I need another MeFi posting like I need a... Here's an organization devoted entirely to *intentionally* boring a hole in one's head. Apparently, it helps your brain to "function better". Well, if you're willing to go through with the procedure, you've certainly got room for improvement in that department.
posted by jpoulos (38 comments total) 1 user marked this as a favorite

 
I recall a few years ago they had an episode of E.R. where they made a house call to some guy who was bleeding profusely from the head. On purpose.
posted by pnevares at 6:48 AM on January 5, 2001


I'm confused on the practice, and I tried looking around for the answers. Now, the hole is 10mm in width, 1 centimeter, that's still very large, the holes on their website looks like 2-3 centimeters. That's insane! How does the blood exactly get into the brain? From the top? or? If there is no skull-plug is the brain inside, itself just left alone with it's only barrier being some skin? And theoretically if someone were to push hard enough through the skin could penetrate the brain? How does one avoid this?
posted by tiaka at 7:11 AM on January 5, 2001


From what I understand, the hole is normally no more that 7-8mm. I don't know about the blood, but there is no plug. thick scar tissue develops over the hole, but that's it. theoretically, if someone were to stab you with a knitting needle on the right spot, they could penetrate to the brain. but that's a risk these folks are willing to take, apparently.
posted by jpoulos at 7:16 AM on January 5, 2001


My reaction to this is similar to my reaction, a couple of weeks ago to the phrase "about to have their eyeballs removed".

And no, I don't know how you spell it.
posted by baylink at 7:25 AM on January 5, 2001


" It has been practised [sic] from Neolithic times (10.000 years ago) to the present day, and trepanned skulls or medical texts describing the operation are known from nearly all parts of the world."

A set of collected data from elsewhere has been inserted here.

/-- **`B^s_{∞,∞} ⊂ C^{0,s}_b` for `0 < s < 1`** (Triebel 1983, Thm. 2.5.7 (ii) with (2.5.7/9); the
argument is Triebel's proof of Prop. 2.5.7, Step 1, `B⁰_{∞,1} ⊂ C`, run with the weights `2^{js}`):
a tempered distribution with `Ṡ₀ u ∈ L^∞` and `sup_{j ≥ 1} 2^{js} ‖Δ̇_j u‖_{L^∞} < ∞` is the
distribution of a
bounded `s`-Hölder function, namely `f = φ₀ + ∑_{j ≥ 1} φ_j` with the continuous representatives
`φ₀ = κ₁ ⋆ Ṡ₀ u`, `φ_j = (𝓕⁻¹ψ_j) ⋆ Δ̇_j u` (uniformly convergent series; `[f] = lim Ṡ_n u = u` in `𝓢'`);
the Hölder modulus is `∑_j min(C 2^j ‖h‖, 2) 2^{-js} ≲ ‖h‖^s`. [cite: Triebel1983, Thm. 2.5.7] -/
theorem exists_memBoundedHolder_coe_eq_of_memBesov_top_top {s : ℝ} (hs₀ : 0 < s) (hs₁ : s < 1)
    (u : 𝓢'(E, F)) (hu : MemBesov s ∞ ∞ u) :
    ∃ (f : E → F) (hf : MemLp f ∞ (volume : Measure E)),
      MemBoundedHolder ⟨s, hs₀.le⟩ f ∧ ((hf.toLp f : Lp F ∞ (volume : Measure E)) : 𝓢'(E, F)) = u := by
  -- Step 0: the finite quantities `a₀ = ‖Ṡ₀ u‖_∞`, `N = sup_n 2^{(n+1)s} ‖Δ̇_{n+1} u‖_∞`
  have hfin : eLpNormDistrib ∞ (lowFreqCutoff 0 u) < ⊤ ∧
      eLpNorm (lpBlockWeightSucc s ∞ u) ∞ Measure.count < ⊤ := ENNReal.add_lt_top.1 hu
  set a₀ : ℝ≥0∞ := eLpNormDistrib ∞ (lowFreqCutoff 0 u) with ha₀
  set N : ℝ≥0∞ := eLpNorm (lpBlockWeightSucc s ∞ u) ∞ Measure.count with hN
  have ha₀top : a₀ ≠ ⊤ := hfin.1.ne
  have hNtop : N ≠ ⊤ := hfin.2.ne
  set A : ℕ → ℝ≥0∞ := fun n => eLpNormDistrib ∞ (lpBlock ((n : ℤ) + 1) u) with hA
  have hAle : ∀ n, A n ≤ (2 : ℝ≥0∞) ^ (-((((n : ℤ) + 1 : ℤ) : ℝ) * s)) * N := fun n =>
    eLpNormDistrib_lpBlock_succ_le s ∞ u n
  set ρ : ℝ≥0∞ := (2 : ℝ≥0∞) ^ (-s) with hρ
  have hρ1 : ρ < 1 := ENNReal.rpow_lt_one_of_one_lt_of_neg (by norm_num) (by linarith)
  have hpow : ∀ n : ℕ, (2 : ℝ≥0∞) ^ (-((((n : ℤ) + 1 : ℤ) : ℝ) * s)) = ρ ^ (n + 1) := by
    intro n
    rw [hρ, ← ENNReal.rpow_natCast, ← ENNReal.rpow_mul]
    congr 1
    push_cast
    ring
  have hAle' : ∀ n, A n ≤ ρ ^ (n + 1) * N := fun n => (hpow n) ▸ hAle n
  have hAtop : ∀ n, A n ≠ ⊤ := fun n =>
    ne_top_of_le_ne_top (ENNReal.mul_ne_top (ENNReal.pow_ne_top hρ1.ne_top) hNtop) (hAle' n)
  have hsumA : ∑' n, A n ≠ ⊤ := by
    have h1 : ∑' n, A n ≤ ∑' n : ℕ, ρ ^ (n + 1) * N := ENNReal.tsum_le_tsum hAle'
    have h2 : ∑' n : ℕ, ρ ^ (n + 1) * N = ρ * (1 - ρ)⁻¹ * N := by
      rw [ENNReal.tsum_mul_right]
      congr 1
      simp_rw [pow_succ']
      rw [ENNReal.tsum_mul_left, ENNReal.tsum_geometric]
    refine ne_top_of_le_ne_top ?_ (h1.trans_eq h2)
    exact ENNReal.mul_ne_top (ENNReal.mul_ne_top hρ1.ne_top
      (ENNReal.inv_ne_top.2 (tsub_pos_of_lt hρ1).ne')) hNtop
  -- Step 1: continuous representatives of `Ṡ₀ u` and of the blocks `Δ̇_{n+1} u`
  obtain ⟨g₀, hg₀⟩ := exists_coe_eq_of_eLpNormDistrib_lt_top hfin.1
  obtain ⟨φ₀, hφ₀c, hφ₀m, hφ₀rep⟩ :=
    exists_continuous_memLp_top_coe_eq_fourierMultiplierCLM (lowFreqSymbolSchwartz E 1) g₀
  have hφ₀u : ((hφ₀m.toLp φ₀ : Lp F ∞ (volume : Measure E)) : 𝓢'(E, F)) = lowFreqCutoff 0 u := by
    rw [hφ₀rep, hg₀, coe_lowFreqSymbolSchwartz, ← lowFreqCutoff_apply, lowFreqCutoff_one_lowFreqCutoff_zero]
  have hblk : ∀ n : ℕ, ∃ φ : E → F, Continuous φ ∧ ∃ hφ : MemLp φ ∞ (volume : Measure E),
      ((hφ.toLp φ : Lp F ∞ (volume : Measure E)) : 𝓢'(E, F)) = lpBlock ((n : ℤ) + 1) u := by
    intro n
    obtain ⟨g, hg⟩ := exists_coe_eq_of_eLpNormDistrib_lt_top (lt_top_iff_ne_top.2 (hAtop n))
    obtain ⟨Ψ, hΨ⟩ := exists_schwartzMap_coe_eq_bernsteinSymbol_rescaled (E := E) ((n : ℤ) + 1)
    obtain ⟨φ, hφc, hφm, hφrep⟩ := exists_continuous_memLp_top_coe_eq_fourierMultiplierCLM Ψ g
    refine ⟨φ, hφc, hφm, ?_⟩
    rw [hφrep, hg, hΨ, ← lpBlock_eq_fourierMultiplierCLM_bernsteinSymbol_rescaled]
  choose φ hφc hφm hφrep using hblk
  -- Step 2: pointwise bounds everywhere
  have hφ₀bd : ∀ x, ‖φ₀ x‖ₑ ≤ a₀ := fun x =>
    (enorm_le_eLpNormDistrib_coe_toLp hφ₀c hφ₀m x).trans_eq (by rw [hφ₀u])
  have hφbd : ∀ n x, ‖φ n x‖ₑ ≤ A n := fun n x =>
    (enorm_le_eLpNormDistrib_coe_toLp (hφc n) (hφm n) x).trans_eq (by rw [hφrep n])
  have hφbd' : ∀ n x, ‖φ n x‖ ≤ (A n).toReal := fun n x => by
    rw [← toReal_enorm]
    exact ENNReal.toReal_mono (hAtop n) (hφbd n x)
  have hsum : Summable fun n => (A n).toReal := ENNReal.summable_toReal hsumA
  have hφsum : ∀ x, Summable fun n => φ n x := fun x => Summable.of_norm_bounded hsum fun n => hφbd' n x
  -- Step 3: the function
  set f : E → F := fun x => φ₀ x + ∑' n, φ n x with hf_def
  set Bsum : ℝ := a₀.toReal + ∑' n, (A n).toReal with hBsum
  have hfB : ∀ x, ‖f x‖ ≤ Bsum := fun x => by
    have hs' : Summable fun n => ‖φ n x‖ :=
      hsum.of_nonneg_of_le (fun n => norm_nonneg _) fun n => hφbd' n x
    calc ‖f x‖ ≤ ‖φ₀ x‖ + ‖∑' n, φ n x‖ := norm_add_le _ _
      _ ≤ a₀.toReal + ∑' n, (A n).toReal := by
          refine add_le_add ?_ ((norm_tsum_le_tsum_norm hs').trans
            (Summable.tsum_le_tsum (fun n => hφbd' n x) hs' hsum))
          rw [← toReal_enorm]
          exact ENNReal.toReal_mono ha₀top (hφ₀bd x)
  -- Step 4: the Hölder modulus
  obtain ⟨C₁, hC₁⟩ := exists_eLpNormDistrib_translSymbol_sub_one_lpBlock_le (E := E) (F := F) ∞
  obtain ⟨C₂, hC₂⟩ := exists_eLpNormDistrib_translSymbol_sub_one_lowFreqCutoff_zero_le (E := E) (F := F) ∞
  obtain ⟨K, hKtop, hK⟩ := exists_tsum_min_mul_rpow_neg_le hs₀ hs₁
  set C' : ℝ≥0∞ := max (max (C₁ : ℝ≥0∞) C₂) 2 with hC'
  have hC'top : C' ≠ ⊤ := by simp [hC']
  have hC₁' : (C₁ : ℝ≥0∞) ≤ C' := (le_max_left _ _).trans (le_max_left _ _)
  have hC₂' : (C₂ : ℝ≥0∞) ≤ C' := (le_max_right _ _).trans (le_max_left _ _)
  have h2' : (2 : ℝ≥0∞) ≤ C' := le_max_right _ _
  set L : ℝ≥0∞ := C' * (a₀ + N * K) * ENNReal.ofReal ((2 * π) ^ s) with hL
  have hLtop : L ≠ ⊤ := ENNReal.mul_ne_top (ENNReal.mul_ne_top hC'top
    (ENNReal.add_ne_top.2 ⟨ha₀top, ENNReal.mul_ne_top hNtop hKtop⟩)) ENNReal.ofReal_ne_top
  have hHolder : ∀ x h : E, ‖f (x + h) - f x‖ₑ ≤ L * ‖h‖ₑ ^ s := by
    intro x h
    rcases eq_or_ne h 0 with rfl | hh
    · simp
    set t : ℝ := 2 * π * ‖h‖ with ht
    have htpos : 0 < t := mul_pos Real.two_pi_pos (norm_pos_iff.2 hh)
    -- the blocks
    have hterm : ∀ n : ℕ, ‖φ n (x + h) - φ n x‖ₑ ≤ C' * N * ENNReal.ofReal (t ^ s) *
        ENNReal.ofReal (min ((2 : ℝ) ^ ((n : ℤ) + 1) * t) 1 * ((2 : ℝ) ^ ((n : ℤ) + 1) * t) ^ (-s)) := by
      intro n
      refine (enorm_sub_le_eLpNormDistrib_translSymbol_sub_one_coe_toLp (hφc n) (hφm n) h x).trans ?_
      rw [hφrep n]
      have hAn := hAle n
      simp only [hA] at hAn
      set j : ℤ := (n : ℤ) + 1 with hj
      have hmin : eLpNormDistrib ∞ (fourierMultiplierCLM F (fun ξ : E => translSymbol h ξ - 1) (lpBlock j u)) ≤
          C' * ENNReal.ofReal (min ((2 : ℝ) ^ j * t) 1) * eLpNormDistrib ∞ (lpBlock j u) := by
        rcases le_or_gt ((2 : ℝ) ^ j * t) 1 with hjt | hjt
        · rw [min_eq_left hjt]
          have ha : 2 * π * ((2 : ℝ) ^ j * ‖h‖) ≤ 1 := by
            rwa [show 2 * π * ((2 : ℝ) ^ j * ‖h‖) = (2 : ℝ) ^ j * t by rw [ht]; ring]
          calc _ ≤ C₁ * ENNReal.ofReal (2 * π * ((2 : ℝ) ^ j * ‖h‖)) * eLpNormDistrib ∞ (lpBlock j u) :=
                hC₁ h j ha _
            _ ≤ C' * ENNReal.ofReal ((2 : ℝ) ^ j * t) * eLpNormDistrib ∞ (lpBlock j u) := by
                rw [show 2 * π * ((2 : ℝ) ^ j * ‖h‖) = (2 : ℝ) ^ j * t by rw [ht]; ring]
                gcongr
        · rw [min_eq_right hjt.le, ENNReal.ofReal_one, mul_one]
          calc _ ≤ 2 * eLpNormDistrib ∞ (lpBlock j u) := eLpNormDistrib_translSymbol_sub_one_le_two_mul h _
            _ ≤ C' * eLpNormDistrib ∞ (lpBlock j u) := by gcongr
      refine hmin.trans ?_
      have h2 : (2 : ℝ≥0∞) ^ (-((j : ℝ) * s)) =
          ENNReal.ofReal (t ^ s) * ENNReal.ofReal (((2 : ℝ) ^ j * t) ^ (-s)) := by
        rw [show -((j : ℝ) * s) = (j : ℝ) * (-s) by ring, ← ofReal_two_zpow_rpow,
          two_zpow_rpow_neg_eq j s htpos, ENNReal.ofReal_mul (by positivity)]
      calc C' * ENNReal.ofReal (min ((2 : ℝ) ^ j * t) 1) * eLpNormDistrib ∞ (lpBlock j u)
          ≤ C' * ENNReal.ofReal (min ((2 : ℝ) ^ j * t) 1) * ((2 : ℝ≥0∞) ^ (-((j : ℝ) * s)) * N) := by
            gcongr
        _ = C' * N * ENNReal.ofReal (t ^ s) *
            (ENNReal.ofReal (min ((2 : ℝ) ^ j * t) 1) * ENNReal.ofReal (((2 : ℝ) ^ j * t) ^ (-s))) := by
            rw [h2]; ring
        _ = C' * N * ENNReal.ofReal (t ^ s) *
            ENNReal.ofReal (min ((2 : ℝ) ^ j * t) 1 * ((2 : ℝ) ^ j * t) ^ (-s)) := by
            rw [← ENNReal.ofReal_mul (le_min (by positivity) zero_le_one)]
    -- summing the blocks
    have hds : Summable fun n => ‖φ n (x + h) - φ n x‖ :=
      (hsum.add hsum).of_nonneg_of_le (fun n => norm_nonneg _) fun n =>
        (norm_sub_le _ _).trans (add_le_add (hφbd' n (x + h)) (hφbd' n x))
    have hdiff_tsum : ‖(∑' n, φ n (x + h)) - ∑' n, φ n x‖ₑ ≤ ∑' n, ‖φ n (x + h) - φ n x‖ₑ := by
      rw [← Summable.tsum_sub (hφsum (x + h)) (hφsum x)]
      calc ‖∑' n, (φ n (x + h) - φ n x)‖ₑ = ENNReal.ofReal ‖∑' n, (φ n (x + h) - φ n x)‖ :=
            (ofReal_norm _).symm
        _ ≤ ENNReal.ofReal (∑' n, ‖φ n (x + h) - φ n x‖) :=
            ENNReal.ofReal_le_ofReal (norm_tsum_le_tsum_norm hds)
        _ = ∑' n, ENNReal.ofReal ‖φ n (x + h) - φ n x‖ :=
            ENNReal.ofReal_tsum_of_nonneg (fun n => norm_nonneg _) hds
        _ = ∑' n, ‖φ n (x + h) - φ n x‖ₑ := by simp_rw [ofReal_norm]
    have hsumterm : ∑' n, ‖φ n (x + h) - φ n x‖ₑ ≤ C' * N * ENNReal.ofReal (t ^ s) * K := by
      calc ∑' n, ‖φ n (x + h) - φ n x‖ₑ
          ≤ ∑' n : ℕ, C' * N * ENNReal.ofReal (t ^ s) *
              ENNReal.ofReal (min ((2 : ℝ) ^ ((n : ℤ) + 1) * t) 1 * ((2 : ℝ) ^ ((n : ℤ) + 1) * t) ^ (-s)) :=
            ENNReal.tsum_le_tsum hterm
        _ = C' * N * ENNReal.ofReal (t ^ s) * ∑' n : ℕ,
              ENNReal.ofReal (min ((2 : ℝ) ^ ((n : ℤ) + 1) * t) 1 * ((2 : ℝ) ^ ((n : ℤ) + 1) * t) ^ (-s)) := by
            rw [ENNReal.tsum_mul_left]
        _ ≤ C' * N * ENNReal.ofReal (t ^ s) *
              ∑' j : ℤ, ENNReal.ofReal (min ((2 : ℝ) ^ j * t) 1 * ((2 : ℝ) ^ j * t) ^ (-s)) := by
            gcongr
            exact ENNReal.tsum_comp_le_tsum_of_injective (f := fun n : ℕ => (n : ℤ) + 1)
              (fun a b hab => by simpa using hab)
              (fun j : ℤ => ENNReal.ofReal (min ((2 : ℝ) ^ j * t) 1 * ((2 : ℝ) ^ j * t) ^ (-s)))
        _ ≤ C' * N * ENNReal.ofReal (t ^ s) * K := by
            gcongr
            exact hK t htpos
    -- the low frequencies
    have hts : ENNReal.ofReal (min t 1) ≤ ENNReal.ofReal (t ^ s) :=
      ENNReal.ofReal_le_ofReal (min_one_le_rpow htpos hs₀.le hs₁.le)
    have hlow : ‖φ₀ (x + h) - φ₀ x‖ₑ ≤ C' * a₀ * ENNReal.ofReal (t ^ s) := by
      refine (enorm_sub_le_eLpNormDistrib_translSymbol_sub_one_coe_toLp hφ₀c hφ₀m h x).trans ?_
      rw [hφ₀u]
      rcases le_or_gt t 1 with ht1 | ht1
      · have ht' : ENNReal.ofReal t ≤ ENNReal.ofReal (t ^ s) := by rwa [min_eq_left ht1] at hts
        calc _ ≤ C₂ * ENNReal.ofReal t * a₀ := hC₂ h ht1 u
          _ ≤ C' * ENNReal.ofReal (t ^ s) * a₀ := by gcongr
          _ = C' * a₀ * ENNReal.ofReal (t ^ s) := by ring
      · calc _ ≤ 2 * a₀ := eLpNormDistrib_translSymbol_sub_one_le_two_mul h _
          _ = 2 * a₀ * ENNReal.ofReal (min t 1) := by rw [min_eq_right ht1.le, ENNReal.ofReal_one, mul_one]
          _ ≤ C' * a₀ * ENNReal.ofReal (t ^ s) := by gcongr
    -- conclusion
    calc ‖f (x + h) - f x‖ₑ
        = ‖(φ₀ (x + h) - φ₀ x) + ((∑' n, φ n (x + h)) - ∑' n, φ n x)‖ₑ := by
          congr 1
          simp only [hf_def]
          abel
      _ ≤ ‖φ₀ (x + h) - φ₀ x‖ₑ + ‖(∑' n, φ n (x + h)) - ∑' n, φ n x‖ₑ := enorm_add_le _ _
      _ ≤ C' * a₀ * ENNReal.ofReal (t ^ s) + C' * N * ENNReal.ofReal (t ^ s) * K :=
          add_le_add hlow (hdiff_tsum.trans hsumterm)
      _ = C' * (a₀ + N * K) * ENNReal.ofReal (t ^ s) := by ring
      _ = L * ‖h‖ₑ ^ s := by
          rw [hL, ht, Real.mul_rpow Real.two_pi_pos.le (norm_nonneg _), ENNReal.ofReal_mul (by positivity),
            ← ENNReal.ofReal_rpow_of_nonneg (norm_nonneg _) hs₀.le, ofReal_norm]
          ring
  -- Step 5: `f ∈ C^{0,s}_b ∩ L^∞`
  have hHW : HolderWith L.toNNReal ⟨s, hs₀.le⟩ f := by
    intro x y
    rw [ENNReal.coe_toNNReal hLtop, edist_eq_enorm_sub, edist_eq_enorm_sub]
    have := hHolder y (x - y)
    rwa [add_sub_cancel] at this
  have hr : (0 : ℝ≥0) < ⟨s, hs₀.le⟩ := hs₀
  have hfc : Continuous f := hHW.continuous hr
  have hfm : MemLp f ∞ (volume : Measure E) :=
    memLp_top_of_bound hfc.aestronglyMeasurable Bsum (Eventually.of_forall hfB)
  refine ⟨f, hfm, memBoundedHolder_iff.2 ⟨⟨Bsum, hfB⟩, ⟨L.toNNReal, hHW⟩⟩, ?_⟩
  -- Step 6: `[f] = u`: the partial sums represent `Ṡ_m u → u`, and converge to `f` in `L^∞`
  set Fm : ℕ → E → F := fun m x => φ₀ x + ∑ n ∈ Finset.range m, φ n x with hFm
  have hFm_mem : ∀ m, MemLp (Fm m) ∞ (volume : Measure E) := fun m =>
    hφ₀m.add (memLp_finsetSum _ (fun n _ => hφm n))
  have hFm_coe : ∀ m : ℕ, (((hFm_mem m).toLp (Fm m) : Lp F ∞ (volume : Measure E)) : 𝓢'(E, F)) =
      lowFreqCutoff (m : ℤ) u := by
    intro m
    induction m with
    | zero =>
        have h0 : (hFm_mem 0).toLp (Fm 0) = hφ₀m.toLp φ₀ := by
          rw [MemLp.toLp_eq_toLp_iff]
          exact Eventually.of_forall fun x => by simp [hFm]
        rw [h0, hφ₀u, Nat.cast_zero]
    | succ m ih =>
        have h1 : (hFm_mem (m + 1)).toLp (Fm (m + 1)) = (hFm_mem m).toLp (Fm m) + (hφm m).toLp (φ m) := by
          rw [← MemLp.toLp_add, MemLp.toLp_eq_toLp_iff]
          exact Eventually.of_forall fun x => by simp [hFm, Finset.sum_range_succ, add_assoc]
        rw [h1, coe_add_toTemperedDistribution, ih, hφrep m, lpBlock_eq_sub_holds ((m : ℤ) + 1),
          FunLike.coe_sub, Pi.sub_apply, add_sub_cancel_right, Nat.cast_succ, add_sub_cancel]
  have hlim1 : Tendsto (fun m : ℕ => (((hFm_mem m).toLp (Fm m) : Lp F ∞ (volume : Measure E)) : 𝓢'(E, F)))
      atTop (𝓝 u) := by
    simp_rw [hFm_coe]
    exact (tendsto_lowFreqCutoff_atTop_distribution u).comp tendsto_natCast_atTop_atTop
  have hdist : ∀ m, ‖(hFm_mem m).toLp (Fm m) - hfm.toLp f‖ ≤ ∑' k, (A (k + m)).toReal := by
    intro m
    have hsA : Summable fun k => (A (k + m)).toReal :=
      (summable_nat_add_iff (f := fun n => (A n).toReal) m).2 hsum
    have hpt : ∀ x, ‖(Fm m - f) x‖ ≤ ∑' k, (A (k + m)).toReal := by
      intro x
      have hsk : Summable fun k => ‖φ (k + m) x‖ :=
        hsA.of_nonneg_of_le (fun k => norm_nonneg _) fun k => hφbd' (k + m) x
      have heq : (Fm m - f) x = -∑' k, φ (k + m) x := by
        simp only [Pi.sub_apply, hFm, hf_def]
        rw [← Summable.sum_add_tsum_nat_add m (hφsum x)]
        abel
      rw [heq, norm_neg]
      exact (norm_tsum_le_tsum_norm hsk).trans (Summable.tsum_le_tsum (fun k => hφbd' (k + m) x) hsk hsA)
    rw [← MemLp.toLp_sub, Lp.norm_toLp]
    refine ENNReal.toReal_le_of_le_ofReal (tsum_nonneg fun k => ENNReal.toReal_nonneg) ?_
    rw [eLpNorm_exponent_top]
    exact eLpNormEssSup_le_of_ae_bound (Eventually.of_forall hpt)
  have htail : Tendsto (fun m : ℕ => ∑' k, (A (k + m)).toReal) atTop (𝓝 0) :=
    tendsto_sum_nat_add fun n => (A n).toReal
  have hlim2 : Tendsto (fun m : ℕ => ((hFm_mem m).toLp (Fm m) : Lp F ∞ (volume : Measure E))) atTop
      (𝓝 (hfm.toLp f)) := by
    rw [tendsto_iff_norm_sub_tendsto_zero]
    exact squeeze_zero (fun m => norm_nonneg _) hdist htail
  have hlim3 : Tendsto (fun m : ℕ => (((hFm_mem m).toLp (Fm m) : Lp F ∞ (volume : Measure E)) : 𝓢'(E, F)))
      atTop (𝓝 ((hfm.toLp f : Lp F ∞ (volume : Measure E)) : 𝓢'(E, F))) :=
    ((Lp.toTemperedDistributionCLM F (volume : Measure E) ∞).continuous.tendsto _).comp hlim2
  exact tendsto_nhds_unique hlim3 hlim1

Well shoot, if it is good enough for the people of an ancient agrarian society, it is good enough for me. Now where did I put that new Black and Decker drill?
posted by rorschach at 7:27 AM on January 5, 2001


While not for the faint of heart and/or stomach, here are a couple of pictures of Amanda Fielding trepanning herself. There's a video of her performing this little number on her skull floating around, too.

Creepy, yet intriguing.
posted by jennyb at 7:28 AM on January 5, 2001


What's with the '[sic]'?
posted by Mocata at 7:36 AM on January 5, 2001


Mocata: I imagine because "practised" is usually spelled with a c in the place of the s, but I think some people do spell it like that.
posted by pnevares at 7:44 AM on January 5, 2001


British people, for example.
posted by redfoxtail at 7:52 AM on January 5, 2001


...and Americans who can't spell... :-)
posted by jpoulos at 7:54 AM on January 5, 2001


'practised' is the British spelling, right? therefore, no [sic.] is required.

there was an interesting article on trepaning in some magazine like 'Spin' a couple of years ago. (couldn't find it on their website).

i remember the idea being that with a hole in the head the brain is more free to expand and to receive more blood from the circulatory system. the process does not get more blood to the brain, per se. they say that the brain is free to expand as we grow, but that some point it fills up the cranium and can't expand and 'breathe' any longer.

i think those are the facts. but i don't plan on trepaning myself.
posted by Sean Meade at 7:58 AM on January 5, 2001


I didn't realize that practice/practise was one of the American/British English problem words. I just couldn't quote it without correcting--what appeared to me--to be a misspelled word. Old copy editing instincts die hard. I apologize for knocking the thread off-track.
posted by rorschach at 8:06 AM on January 5, 2001


see also trepan.com [via metafilter]
posted by plinth at 8:08 AM on January 5, 2001


Yeah, yeah - and to be fair 'practise' as the verb form seems to be dying out in the UK as well.

Anyway, my friend A---- says she knows the freaks behind this trepanning site. Apparently they're a bunch of nutters in a big house in Gloucestershire somewhere.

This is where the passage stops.